WORK TO COMPLETE – Take the data below and extract the lines from the one with "h2), if_pos h1]" to the one with "Int.cast_natCast, hb₀Z, ZMod.intCast_eq_intCast_iff_dvd_sub]", inclusive, exactly as written.

Stored data entries:
=== Section Start ===

/-- **CRT count.** For `q₁,q₂ ≥ 1`, `a₁, a₂` units modulo `q₁` and `q₂`, and naturals `n₁, n₂`:
`#{b < [q₁,q₂] : b n₁a₂ ≡ a₁ (q₁), b n₂a₂ ≡ a₁ (q₂)} = 1` if `(n₁,q₁) = (n₂,q₂) = 1` and
`n₁ ≡ n₂ (mod (q₁,q₂))`, and `= 0` otherwise. [folklore] -/
theorem card_range_lcm_filter_eq {q₁ q₂ : ℕ} (hq₁ : 0 < q₁) (hq₂ : 0 < q₂) {a₁ a₂ : ℤ}
    (ha₁ : IsUnit (a₁ : ZMod q₁)) (ha₁' : IsUnit (a₁ : ZMod q₂))
    (ha₂ : IsUnit (a₂ : ZMod q₁)) (ha₂' : IsUnit (a₂ : ZMod q₂)) (n₁ n₂ : ℕ) :
    ((Finset.range (Nat.lcm q₁ q₂)).filter (fun b : ℕ =>
        (b : ZMod q₁) * ((n₁ : ZMod q₁) * (a₂ : ZMod q₁)) = (a₁ : ZMod q₁) ∧
        (b : ZMod q₂) * ((n₂ : ZMod q₂) * (a₂ : ZMod q₂)) = (a₁ : ZMod q₂))).card =
      if (n₁.Coprime q₁ ∧ n₂.Coprime q₂ ∧
          (n₁ : ZMod (Nat.gcd q₁ q₂)) = (n₂ : ZMod (Nat.gcd q₁ q₂))) then 1 else 0 := by
  haveI : NeZero q₁ := ⟨hq₁.ne'⟩
  haveI : NeZero q₂ := ⟨hq₂.ne'⟩
  set W := Nat.lcm q₁ q₂ with hWdef
  set g := Nat.gcd q₁ q₂ with hgdef
  haveI : NeZero g := ⟨(Nat.gcd_pos_of_pos_left _ hq₁).ne'⟩
  set B := (Finset.range W).filter (fun b : ℕ =>
        (b : ZMod q₁) * ((n₁ : ZMod q₁) * (a₂ : ZMod q₁)) = (a₁ : ZMod q₁) ∧
        (b : ZMod q₂) * ((n₂ : ZMod q₂) * (a₂ : ZMod q₂)) = (a₁ : ZMod q₂)) with hBdef
  -- the castHom to `ZMod g`
  let π₁ : ZMod q₁ →+* ZMod g := ZMod.castHom (Nat.gcd_dvd_left q₁ q₂) (ZMod g)
  let π₂ : ZMod q₂ →+* ZMod g := ZMod.castHom (Nat.gcd_dvd_right q₁ q₂) (ZMod g)
  have hπ₁n : ∀ k : ℕ, π₁ (k : ZMod q₁) = (k : ZMod g) := fun k => map_natCast π₁ k
  have hπ₂n : ∀ k : ℕ, π₂ (k : ZMod q₂) = (k : ZMod g) := fun k => map_natCast π₂ k
  have hπ₁i : ∀ k : ℤ, π₁ (k : ZMod q₁) = (k : ZMod g) := fun k => map_intCast π₁ k
  have hπ₂i : ∀ k : ℤ, π₂ (k : ZMod q₂) = (k : ZMod g) := fun k => map_intCast π₂ k
  -- uniqueness
  have huniq : ∀ b ∈ B, ∀ b' ∈ B, b = b' := by
    intro b hb b' hb'
    rw [hBdef, Finset.mem_filter, Finset.mem_range] at hb hb'
    have hu₁ : IsUnit ((n₁ : ZMod q₁) * (a₂ : ZMod q₁)) := by
      have h := hb.2.1 ▸ ha₁
      exact isUnit_of_mul_isUnit_right h
    have hu₂ : IsUnit ((n₂ : ZMod q₂) * (a₂ : ZMod q₂)) := by
      have h := hb.2.2 ▸ ha₁'
      exact isUnit_of_mul_isUnit_right h
    refine eq_of_cast_eq_of_lt_lcm hb.1 hb'.1 ?_ ?_
    · have h := hb.2.1.trans hb'.2.1.symm
      exact (IsUnit.mul_left_inj hu₁).1 h
    · have h := hb.2.2.trans hb'.2.2.symm
      exact (IsUnit.mul_left_inj hu₂).1 h
  by_cases hc : (n₁.Coprime q₁ ∧ n₂.Coprime q₂ ∧ (n₁ : ZMod g) = (n₂ : ZMod g))
  · rw [if_pos hc]
    obtain ⟨hc₁, hc₂, hc₃⟩ := hc
    -- the residues `c_j = a₁ (n_j a₂)⁻¹`
    have hu₁ : IsUnit ((n₁ : ZMod q₁) * (a₂ : ZMod q₁)) :=
      ((ZMod.isUnit_iff_coprime n₁ q₁).2 hc₁).mul ha₂
    have hu₂ : IsUnit ((n₂ : ZMod q₂) * (a₂ : ZMod q₂)) :=
      ((ZMod.isUnit_iff_coprime n₂ q₂).2 hc₂).mul ha₂'
    set c₁ : ZMod q₁ := (a₁ : ZMod q₁) * ((n₁ : ZMod q₁) * (a₂ : ZMod q₁))⁻¹ with hc₁def
    set c₂ : ZMod q₂ := (a₁ : ZMod q₂) * ((n₂ : ZMod q₂) * (a₂ : ZMod q₂))⁻¹ with hc₂def
    have hc₁eq : c₁ * ((n₁ : ZMod q₁) * (a₂ : ZMod q₁)) = (a₁ : ZMod q₁) := by
      rw [hc₁def, mul_assoc, ZMod.inv_mul_of_unit _ hu₁, mul_one]
    have hc₂eq : c₂ * ((n₂ : ZMod q₂) * (a₂ : ZMod q₂)) = (a₁ : ZMod q₂) := by
      rw [hc₂def, mul_assoc, ZMod.inv_mul_of_unit _ hu₂, mul_one]
    clear_value c₁ c₂
    -- compatibility modulo `g`
    have hcompat : π₁ c₁ = π₂ c₂ := by
      have e₁ : π₁ c₁ * ((n₁ : ZMod g) * (a₂ : ZMod g)) = (a₁ : ZMod g) := by
        have := congrArg π₁ hc₁eq
        simpa only [map_mul, hπ₁n, hπ₁i] using this
      have e₂ : π₂ c₂ * ((n₁ : ZMod g) * (a₂ : ZMod g)) = (a₁ : ZMod g) := by
        have := congrArg π₂ hc₂eq
        simpa only [map_mul, hπ₂n, hπ₂i, ← hc₃] using this
      have hu : IsUnit ((n₁ : ZMod g) * (a₂ : ZMod g)) := by
        have := congrArg π₁ (ZMod.mul_inv_of_unit _ hu₁)
        simp only [map_mul, map_one, hπ₁n, hπ₁i] at this
        exact IsUnit.of_mul_eq_one _ this
      exact (IsUnit.mul_left_inj hu).1 (e₁.trans e₂.symm)
    have hval : c₁.val ≡ c₂.val [MOD g] := by
      rw [← ZMod.natCast_eq_natCast_iff]
      have e₁ : ((c₁.val : ℕ) : ZMod g) = π₁ c₁ := by
        rw [ZMod.natCast_val]; rfl
      have e₂ : ((c₂.val : ℕ) : ZMod g) = π₂ c₂ := by
        rw [ZMod.natCast_val]; rfl
      rw [e₁, e₂, hcompat]
    obtain ⟨k, hk₁, hk₂⟩ := Nat.chineseRemainder' hval
    have hW : 0 < W := Nat.lcm_pos hq₁ hq₂
    set b := k % W with hbdef
    have hbk₁ : (b : ZMod q₁) = c₁ := by
      have h1 : b ≡ k [MOD q₁] := (Nat.mod_modEq k W).of_dvd (Nat.dvd_lcm_left q₁ q₂)
      rw [(ZMod.natCast_eq_natCast_iff _ _ _).2 (h1.trans hk₁), ZMod.natCast_zmod_val]
    have hbk₂ : (b : ZMod q₂) = c₂ := by
      have h1 : b ≡ k [MOD q₂] := (Nat.mod_modEq k W).of_dvd (Nat.dvd_lcm_right q₁ q₂)
      rw [(ZMod.natCast_eq_natCast_iff _ _ _).2 (h1.trans hk₂), ZMod.natCast_zmod_val]
    have hbmem : b ∈ B := by
      rw [hBdef, Finset.mem_filter, Finset.mem_range]
      exact ⟨Nat.mod_lt _ hW, by rw [hbk₁, hc₁eq], by rw [hbk₂, hc₂eq]⟩
    rw [Finset.card_eq_one]
    exact ⟨b, Finset.eq_singleton_iff_unique_mem.2 ⟨hbmem, fun b' hb' => huniq b' hb' b hbmem⟩⟩
  · rw [if_neg hc, Finset.card_eq_zero, hBdef, Finset.filter_eq_empty_iff]
    intro b _ hb
    apply hc
    have hu₁ : IsUnit ((n₁ : ZMod q₁) * (a₂ : ZMod q₁)) :=
      isUnit_of_mul_isUnit_right (hb.1 ▸ ha₁)
    have hu₂ : IsUnit ((n₂ : ZMod q₂) * (a₂ : ZMod q₂)) :=
      isUnit_of_mul_isUnit_right (hb.2 ▸ ha₁')
    refine ⟨(ZMod.isUnit_iff_coprime n₁ q₁).1 (isUnit_of_mul_isUnit_left hu₁),
      (ZMod.isUnit_iff_coprime n₂ q₂).1 (isUnit_of_mul_isUnit_left hu₂), ?_⟩
    -- cast the two relations to `ZMod g`
    have e₁ : (b : ZMod g) * (a₂ : ZMod g) * (n₁ : ZMod g) = (a₁ : ZMod g) := by
      have := congrArg π₁ hb.1
      rw [map_mul, map_mul, hπ₁n, hπ₁n, hπ₁i, hπ₁i] at this
      rw [← this]; ring
    have e₂ : (b : ZMod g) * (a₂ : ZMod g) * (n₂ : ZMod g) = (a₁ : ZMod g) := by
      have := congrArg π₂ hb.2
      rw [map_mul, map_mul, hπ₂n, hπ₂n, hπ₂i, hπ₂i] at this
      rw [← this]; ring
    have hu : IsUnit ((b : ZMod g) * (a₂ : ZMod g)) := by
      have ha₁g : IsUnit (a₁ : ZMod g) := by
        have := (RingHom.isUnit_map π₁ ha₁); rwa [hπ₁i] at this
      exact isUnit_of_mul_isUnit_left (e₁ ▸ ha₁g)
    exact (IsUnit.mul_right_inj hu).1 (e₁.trans e₂.symm)

/-! ### The indicators -/

/-- `1_{m n ā₁ a₂ ≡ 1 (q)} = 1_{m (n a₂) ≡ a₁ (q)}` for `a₁` a unit modulo `q`. [folklore] -/
theorem ite_kerArg_eq_ite (a₁ a₂ : ℤ) {q : ℕ} (ha₁ : IsUnit (a₁ : ZMod q)) (m n : ℕ) :
    (if kerArg a₁ a₂ q m n = 1 then (1 : ℂ) else 0) =
      if (m : ZMod q) * ((n : ZMod q) * (a₂ : ZMod q)) = (a₁ : ZMod q) then 1 else 0 := by
  have key : kerArg a₁ a₂ q m n = 1 ↔ (m : ZMod q) * ((n : ZMod q) * (a₂ : ZMod q)) = (a₁ : ZMod q) := by
    unfold kerArg
    push_cast
    constructor
    · intro h
      calc (m : ZMod q) * ((n : ZMod q) * (a₂ : ZMod q))
          = (m : ZMod q) * n * a₂ * (((a₁ : ZMod q))⁻¹ * (a₁ : ZMod q)) := by
            rw [ZMod.inv_mul_of_unit _ ha₁, mul_one]; ring
        _ = ((m : ZMod q) * n * ((a₁ : ZMod q))⁻¹ * (a₂ : ZMod q)) * (a₁ : ZMod q) := by ring
        _ = (a₁ : ZMod q) := by rw [h, one_mul]
    · intro h
      calc (m : ZMod q) * n * ((a₁ : ZMod q))⁻¹ * (a₂ : ZMod q)
          = ((m : ZMod q) * ((n : ZMod q) * (a₂ : ZMod q))) * ((a₁ : ZMod q))⁻¹ := by ring
        _ = 1 := by rw [h, ZMod.mul_inv_of_unit _ ha₁]
  simp only [key]

/-- **Partition into classes modulo `[q₁,q₂]`**: for predicates on the residues modulo `q₁` and `q₂`,
`1_{P₁(m mod q₁)} 1_{P₂(m mod q₂)} = ∑_{b < W : P₁(b), P₂(b)} 1_{m ≡ b (W)}`, `W = [q₁,q₂]`. [folklore] -/
theorem ite_mul_ite_eq_sum_range {q₁ q₂ : ℕ} (hq₁ : 0 < q₁) (hq₂ : 0 < q₂) (P₁ : ZMod q₁ → Prop)
    (P₂ : ZMod q₂ → Prop) [DecidablePred P₁] [DecidablePred P₂] (m : ℤ) :
    (if P₁ (m : ZMod q₁) then (1 : ℂ) else 0) * (if P₂ (m : ZMod q₂) then 1 else 0) =
      ∑ b ∈ Finset.range (Nat.lcm q₁ q₂), if (P₁ (b : ZMod q₁) ∧ P₂ (b : ZMod q₂)) then
        (if ((Nat.lcm q₁ q₂ : ℕ) : ℤ) ∣ m - b then 1 else 0) else 0 := by
  set W := Nat.lcm q₁ q₂ with hWdef
  have hW : 0 < W := Nat.lcm_pos hq₁ hq₂
  have hW0 : (W : ℤ) ≠ 0 := by exact_mod_cast hW.ne'
  have hswap : ∀ b : ℕ, (if (P₁ (b : ZMod q₁) ∧ P₂ (b : ZMod q₂)) then
      (if (W : ℤ) ∣ m - b then (1 : ℂ) else 0) else 0) =
      if (W : ℤ) ∣ (b : ℤ) - m then (if (P₁ (b : ZMod q₁) ∧ P₂ (b : ZMod q₂)) then 1 else 0) else 0 := by
    intro b
    by_cases h1 : (P₁ (b : ZMod q₁) ∧ P₂ (b : ZMod q₂))
    · by_cases h2 : (W : ℤ) ∣ m - b
      · rw [if_pos h1, if_pos h2, if_pos (dvd_sub_comm.1 h2), if_pos h1]
      · rw [if_pos h1, if_neg h2, if_neg (fun h => h2 (dvd_sub_comm.1 h))]
    · by_cases h2 : (W : ℤ) ∣ (b : ℤ) - m
      · rw [if_neg h1, if_pos h2, if_neg h1]
      · rw [if_neg h1, if_neg h2]
  simp_rw [hswap]
  rw [Polymath8a.sum_range_ite_dvd_sub hW m]
  -- the representative `b₀ = m mod W`
  set b₀ : ℕ := (m % (W : ℤ)).toNat with hb₀
  have hb₀Z : (b₀ : ℤ) = m % (W : ℤ) := Int.toNat_of_nonneg (Int.emod_nonneg _ hW0)
  have hcast : ∀ {q : ℕ}, q ∣ W → ((b₀ : ℕ) : ZMod q) = (m : ZMod q) := by
    intro q hq
    rw [← Int.cast_natCast, hb₀Z, ZMod.intCast_eq_intCast_iff_dvd_sub]
    have e : m - m % (W : ℤ) = (W : ℤ) * (m / (W : ℤ)) := by
      have := Int.emod_add_mul_ediv m (W : ℤ); linarith
    rw [e]
    exact dvd_mul_of_dvd_left (Int.natCast_dvd_natCast.2 hq) _
  rw [hcast (Nat.dvd_lcm_left q₁ q₂), hcast (Nat.dvd_lcm_right q₁ q₂)]
  by_cases h1 : P₁ (m : ZMod q₁)
  · by_cases h2 : P₂ (m : ZMod q₂)
    · rw [if_pos h1, if_pos h2, if_pos ⟨h1, h2⟩, one_mul]
    · rw [if_neg h2, if_neg (show ¬(P₁ (m : ZMod q₁) ∧ P₂ (m : ZMod q₂)) from fun h => h2 h.2),
        mul_zero]
  · rw [if_neg h1, if_neg (show ¬(P₁ (m : ZMod q₁) ∧ P₂ (m : ZMod q₂)) from fun h => h1 h.1),
      zero_mul]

=== Section End ===

ANSWER SPACE –
      · rw [if_pos h1, if_pos h2, if_pos (dvd_sub_comm.1 h2), if_pos h1]
      · rw [if_pos h1, if_neg h2, if_neg (fun h => h2 (dvd_sub_comm.1 h))]
    · by_cases h2 : (W : ℤ) ∣ (b : ℤ) - m
      · rw [if_neg h1, if_pos h2, if_neg h1]
      · rw [if_neg h1, if_neg h2]
  simp_rw [hswap]
  rw [Polymath8a.sum_range_ite_dvd_sub hW m]
  -- the representative `b₀ = m mod W`
  set b₀ : ℕ := (m % (W : ℤ)).toNat with hb₀
  have hb₀Z : (b₀ : ℤ) = m % (W : ℤ) := Int.toNat_of_nonneg (Int.emod_nonneg _ hW0)
  have hcast : ∀ {q : ℕ}, q ∣ W → ((b₀ : ℕ) : ZMod q) = (m : ZMod q) := by
    intro q hq
    rw [← Int.cast_natCast, hb₀Z, ZMod.intCast_eq_intCast_iff_dvd_sub]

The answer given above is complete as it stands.